WASHINGTON -- Democrats controlling the Senate are pushing to spend billions of dollars more than their House GOP rivals on transportation and housing programs despite tough budget limits that promise to roll the increases back.
Those programs include boosting bridge construction and stimulus-style grants for roads, transit, and railroads.
Funding for efficient and renewable energy programs slashed by House Republicans would receive a 21 percent boost under a $35 billion Energy Department spending bill written by Sen. Dianne Feinstein, D-Calif. Sen. Patty Murray, D-Wash., meanwhile, unveiled a new $500 million appropriation dedicated to rebuilding and replacing bridges in vital transportation corridors like the Interstate-5 bridge that collapsed in her state.
But Murray, who doubles as chair of the Budget Committee, knows as well as anyone that the Democratic spending levels are more than $90 billion over a severe budget "cap" imposed by Washington’s ongoing budget gridlock.

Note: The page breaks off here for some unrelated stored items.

import Summits.BirchSwinnertonDyer.BirchSwinnertonDyer.Theorems.ErratumRoadFiveEulerHalfNotRamE0PrimeReceptacle
import Summits.BirchSwinnertonDyer.Rank1Residual.X11b.BDPRouteTamagawaSupport
import Literature.NumberTheory.EllipticCurves.RingClassGalOverCyclicProofs
import Literature.NumberTheory.EllipticCurves.RingClassFieldDecompositionLaw
import HarnessLib

/-!
# Route `ErratumRoadFive` (K2, `p ≥ 5`), crux `EulerHalfNotRamNoInertSetAtFive` (item stmt-BirchSwinnertonDyer-19715), line `birth` v15 (= v14 ⊕ the
# `aux_norm_receptacle` graft): THE SIX STATEMENTS OF THE AUXILIARY-NORM LEVER AS NAMED DEFINITIONS — S1 `TateComponentFamily`, S3 `AuxiliaryInertLevel`,
# S2♭ `RelativeStabilizerLaw`, S3♭ `AuxiliaryPrimeSupply`, (C) `ChebotarevKummerSupply`, (O) `SplitPrimeKummerWitness`
# (cell `bsd-stepL`, LEAD `bsd-line-er5-p1` g3; DEF-ONLY file, `--kind definition --supports stmt-BirchSwinnertonDyer-19715`)

PROVENANCE. The six `def … : Prop` bodies below are VERBATIM §1 of the ideator's crux workfile
`Summits/BirchSwinnertonDyer/BirchSwinnertonDyer/Cruxes/EulerHalfNotRamNoInertSetAtFive/Lines/aux_norm_receptacle.lean` v4 (bsd-idea-9 g8, commit 193b9164b81b,
sha16 f729ad49848336fd; critic idea-crit-14 VERDICT #50 PASS «typed-truth read of all four leaf stubs»), moved under `…Theorems.AuxNormReceptacle` so that
(i) the sorry-free composition of that file can live in the BUILD as an importable Theorems module (`ErratumRoadFiveAuxNormReceptacle.lean`), (ii) the four
leaf stubs of skeleton v15 of line `birth` (`stub_tateComponentFamily`, `stub_relativeStabilizerLaw`, `stub_chebotarevKummerSupply`, `stub_splitPrimeKummerWitness`)
are REGISTERED over short, stable statement names, and (iii) the width seats' landed proofs (-w2 (C)∕(O), -w3 S1, -w4 S2♭) state exactly these Props.
Crux workfiles are not importable; this file is the tree's copy of the VOCABULARY only — no theorem, no `sorry`, no named fact, no instance, no notation.

WHAT THE LEVER IS (one paragraph; the card `Cruxes/…/Ideas/aux-norm-receptacle.md` has the rest). The walk of crux 19715 needs, at each K-SPLIT multiplicative
carrier `q ∉ S` with `p ∣ c_q(E)`, only Gross's E′-label «`n' • y_m ∈ E₀(K[m])_w` for ONE `n'` prime to `p`» (width seat -w3 g5's binder `hE0T`), not the
identity-component label (B6) of item 27982 `ShimuraCarrierLabelsB6FromFive`. Reading Gross's norm relation (B4) at an AUXILIARY inert level `ℓ₀ m` through the
Tate component character `comp_w : E(K[m]) → ℤ/c_q` (S1) gives `∑_{i ≤ ℓ₀} comp(σ^{-i} w̃)(y_{ℓ₀m}) = a_{ℓ₀} · comp_w(y_m)`; the left side is a multiple of the
stabiliser order `#Stab_{⟨σ⟩}(w̃)` (orbit counting), which S3 makes divisible by `p^{ord_p c_q}` while `p ∤ a_{ℓ₀}` — so `(c_q / p^{ord_p c_q}) • y_m ∈ ker comp_w = E₀`.
S3 is DERIVED from S2♭ (ring class CFT: the stabiliser is the relative decomposition group, its order the relative residue degree) and S3♭ (a prime `ℓ₀` of
prime conductor with `p^E ∣ orderOf [𝔭_v]_{ℓ₀}`), and S3♭ from (C) (ONE explicit Chebotarev class in `K(E[p^E], γ^{1/p})/ℚ`, Serre's open image for
`p ≥ 5` under (surj)) and (O) (the Kummer witness `γ` of a split prime: CFT of orders in `K` + Hilbert 90) — both derivations are sorry-free theorems of the
companion file. HONEST FRAMING: definitions only; nothing is asserted; item 19715 is NOT closed by this file; no census number moves; BSD is proved for no
curve; no summit statement is touched.

References (locators only): [cite: GrossLMS1991, §3 Prop. 3.7 (1) (p. 239), §6 proof of Prop. 6.2 (1) (p. 245)] [cite: SilvermanATAEC1994, IV Cor. 9.2 (d), V Thm. 3.1, C.15]
[cite: SilvermanAEC2009, VII Prop. 2.1] [cite: Cox2013, §7.C Prop. 7.22, §7.D Thm. 7.24, (7.25)–(7.27), Thm. 8.12, §9.A] [cite: Serre1972, §4.4 Lemme 3]
[cite: NeukirchANT1999, Ch. I §8 (8.3), §9 (9.4), Ch. VI §7 Thm. (7.3)]
-/

set_option autoImplicit false
set_option linter.dupNamespace false -- `Summit.BirchSwinnertonDyer.BirchSwinnertonDyer` (summit = problem), tree-wide

noncomputable section

open scoped Classical NumberField Pointwise

namespace Summit.BirchSwinnertonDyer.BirchSwinnertonDyer.Theorems.AuxNormReceptacle

open WeierstrassCurve IsDedekindDomain NumberField Field Literature.NumberTheory.EllipticCurves
  Literature.NumberTheory.GaloisRepresentations Summit.BirchSwinnertonDyer.Rank1Residual.X11b
  Summit.BirchSwinnertonDyer.BirchSwinnertonDyer.Theorems Rat.HeightOneSpectrum
  Literature.NumberTheory.NumberFields Literature.NumberTheory.NumberFields.RingClassField
  Literature.NumberTheory.QuadraticFields.RingClass

variable (W : WeierstrassCurve ℚ) [W.IsElliptic] [W.IsGloballyMinimal] (K : Type) [Field K] [NumberField K]
  (ι : K →+* ℂ)

/-- **S1 — the Tate component characters on the CM tower at a split multiplicative prime `q`.** A family
`comp n w : E(K[n]) →+ ℤ/c`, `c = ord_q Δ_min(E)`, over the levels `n ≥ 1` prime to `q` and the places `w ∋ q` of `K[n]`, with:
(K1) `comp n w P = 0 ↔ P ∈ E₀(K[n])_w` (nonsingular reduction on the globally minimal `W`; `q` is unramified in `K[n]`, so `W` stays
minimal at `w` and `Φ_w ≅ ℤ/c`, Kodaira–Néron for split `I_c`); (K2) compatibility with the inclusion `K[n₀] → K[n]` (`n₀ ∣ n`; every
`w₀ ∋ q` of `K[n₀]` lies under some `w ∋ q` of `K[n]`, `e(w ∣ w₀) = 1`); (K3) Galois covariance `comp_{τ w'}(τ P) = comp_{w'}(P)`
(`τ • 𝔓 = τ(𝔓)`, Mathlib's pointwise action of `Aut_ℚ(K[n])` on the ideals of `𝓞 K[n]`; the Tate parameter `q_E ∈ ℚ_q` is rational).
Informal content: Silverman ATAEC V §4–5 (Tate curve `E_q(L_w) ≅ L_w^×/q_E^ℤ` functorial in unramified `L_w/ℚ_q`), IV Cor. 9.2 (d),
C.15; tree twins at ONE Henselian place: `TateNormalFormComponents.exists_addMonoidHom_zmod_of_tateNormalForm`,
`TateNormalFormUnramifiedComponentsProofs.exists_rational_generator_of_tateNormalForm`, `MultiplicativeComponentGroupOrder.*`.
Why (K1)–(K3) are simultaneously satisfiable with VALUES matching (critic V46): ONE Tate uniformisation of `E/ℚ_q` (unique up to
`[−1]`, `j ∉ ℤ_q ⇒ Aut = ±1`) base-changes to every completion `K[n]_w`, `w ∣ q` unramified, so `comp n w := ord_w ∘ (Tate coordinate)
mod c` is one coherent choice. A statement; asserted only by `stub_tateComponentFamily`. [cite: SilvermanATAEC1994, IV Cor. 9.2 (d), V Thm. 3.1, V Lemma 5.? ; C.15]
[cite: SilvermanAEC2009, VII Prop. 2.1] -/
def TateComponentFamily [∀ j : ℕ, NumberField (ringClassField K ι j)] (q : ℕ) : Prop :=
  ∃ comp : (n : ℕ) → HeightOneSpectrum (𝓞 (ringClassField K ι n)) →
      ((W.baseChange (ringClassField K ι n)).toAffine.Point →+ ZMod (padicValInt q W.minimalDiscriminantInt)),
    (∀ n : ℕ, n ≠ 0 → ¬ q ∣ n → ∀ (w : HeightOneSpectrum (𝓞 (ringClassField K ι n))),
        ((q : ℕ) : 𝓞 (ringClassField K ι n)) ∈ w.asIdeal →
        ∀ P : (W.baseChange (ringClassField K ι n)).toAffine.Point,
          comp n w P = 0 ↔
            (placeIntModel W (ringClassField K ι n) w).HasNonsingularReduction (K := ringClassField K ι n) P) ∧
    (∀ n n₀ : ℕ, n ≠ 0 → ¬ q ∣ n → n₀ ∣ n →
        ∀ f : ringClassField K ι n₀ →ₐ[ℚ] ringClassField K ι n,
          (∀ x : ringClassField K ι n₀, ((f x : ringClassField K ι n) : ℂ) = (x : ℂ)) →
        ∀ w₀ : HeightOneSpectrum (𝓞 (ringClassField K ι n₀)),
          ((q : ℕ) : 𝓞 (ringClassField K ι n₀)) ∈ w₀.asIdeal →
        ∃ w : HeightOneSpectrum (𝓞 (ringClassField K ι n)), ((q : ℕ) : 𝓞 (ringClassField K ι n)) ∈ w.asIdeal ∧
          ∀ P : (W.baseChange (ringClassField K ι n₀)).toAffine.Point,
            comp n w (WeierstrassCurve.Affine.Point.map (W' := W) f P) = comp n₀ w₀ P) ∧
    (∀ n : ℕ, n ≠ 0 → ¬ q ∣ n → ∀ (τ : ringClassField K ι n ≃ₐ[ℚ] ringClassField K ι n)
        (w w' : HeightOneSpectrum (𝓞 (ringClassField K ι n))),
        w.asIdeal = τ • w'.asIdeal →
        ∀ P : (W.baseChange (ringClassField K ι n)).toAffine.Point,
          comp n w (pointGalHom W (ringClassField K ι n) τ P) = comp n w' P)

At stake are the 12 annual funding bills setting agency operating budgets for the fiscal year starting in October. Senate Democrats are drawing up bills that would total $1.058 trillion in keeping with spending limits anticipated under a hard-fought 2011 budget deal and slightly modified in January. But current law sets a much lower cap of $967 billion because Congress didn’t follow up the 2011 law with another deficit-cutting deal.
Working with the additional money, Democrats were able Tuesday to actually propose boosting Amtrak’s $1.
Murray also boosted a so-called TIGER grant program for transportation projects first established under Obama’s 2009 economic stimulus bill, proposing $550 million, a 10 percent increase. Her House GOP counterpart, Tom Latham of Iowa, not only would eliminate next year’s funding but would pull back $237 million already approved. Murray also restored House cuts to housing vouchers for the poor and flexible Community Development Block Grants that are a favorite with local politicians of all political stripes.
The House and Senate Appropriations panels typically toil away from late spring advancing their 12 bills, which typically aren’t enacted until the end of the calendar year or even later. But House and Senate leaders have increasingly been reluctant to provide floor time -- not a single Senate measure was brought to a floor vote last year -- and the measures are often bundled together in a catchall "omnibus" spending bill.
In the wake of last week’s embarrassing defeat of an important renewal of farm programs and food stamps, House leaders pulled both a popular Pentagon measure and an agriculture appropriations bill from this week’s floor schedule.
Despite some bipartisanship in the House, and considerably more in the more generous Senate, there’s no easy path for this year’s round of spending bills until a broader budget deal comes into place that sets an overall spending cap and deals with the automatic cuts, known as sequestration. House and Senate leaders aren’t even talking and a sporadic series of budget meetings between Senate Republicans and White House officials haven’t gotten serious yet.
Meanwhile, the White House has issued a blanket series of veto threats against every House GOP appropriations bill, citing cuts to education, infrastructure and other programs and the agriculture spending bill became the latest target on Tuesday. The White House veto threat cited cuts to the Commodity Futures Trading Commission, which helps implement a 2010 law overhauling regulation of Wall St., as well as "harmful cuts in rural economic development, renewable energy development, nutrition programs, food safety, agricultural research, and international food aid."
The House Appropriations Committee meets Wednesday to approve a transportation and housing bill and a measure funding the Energy Department and water projects; the Senate panel meets Thursday on its versions of those bills.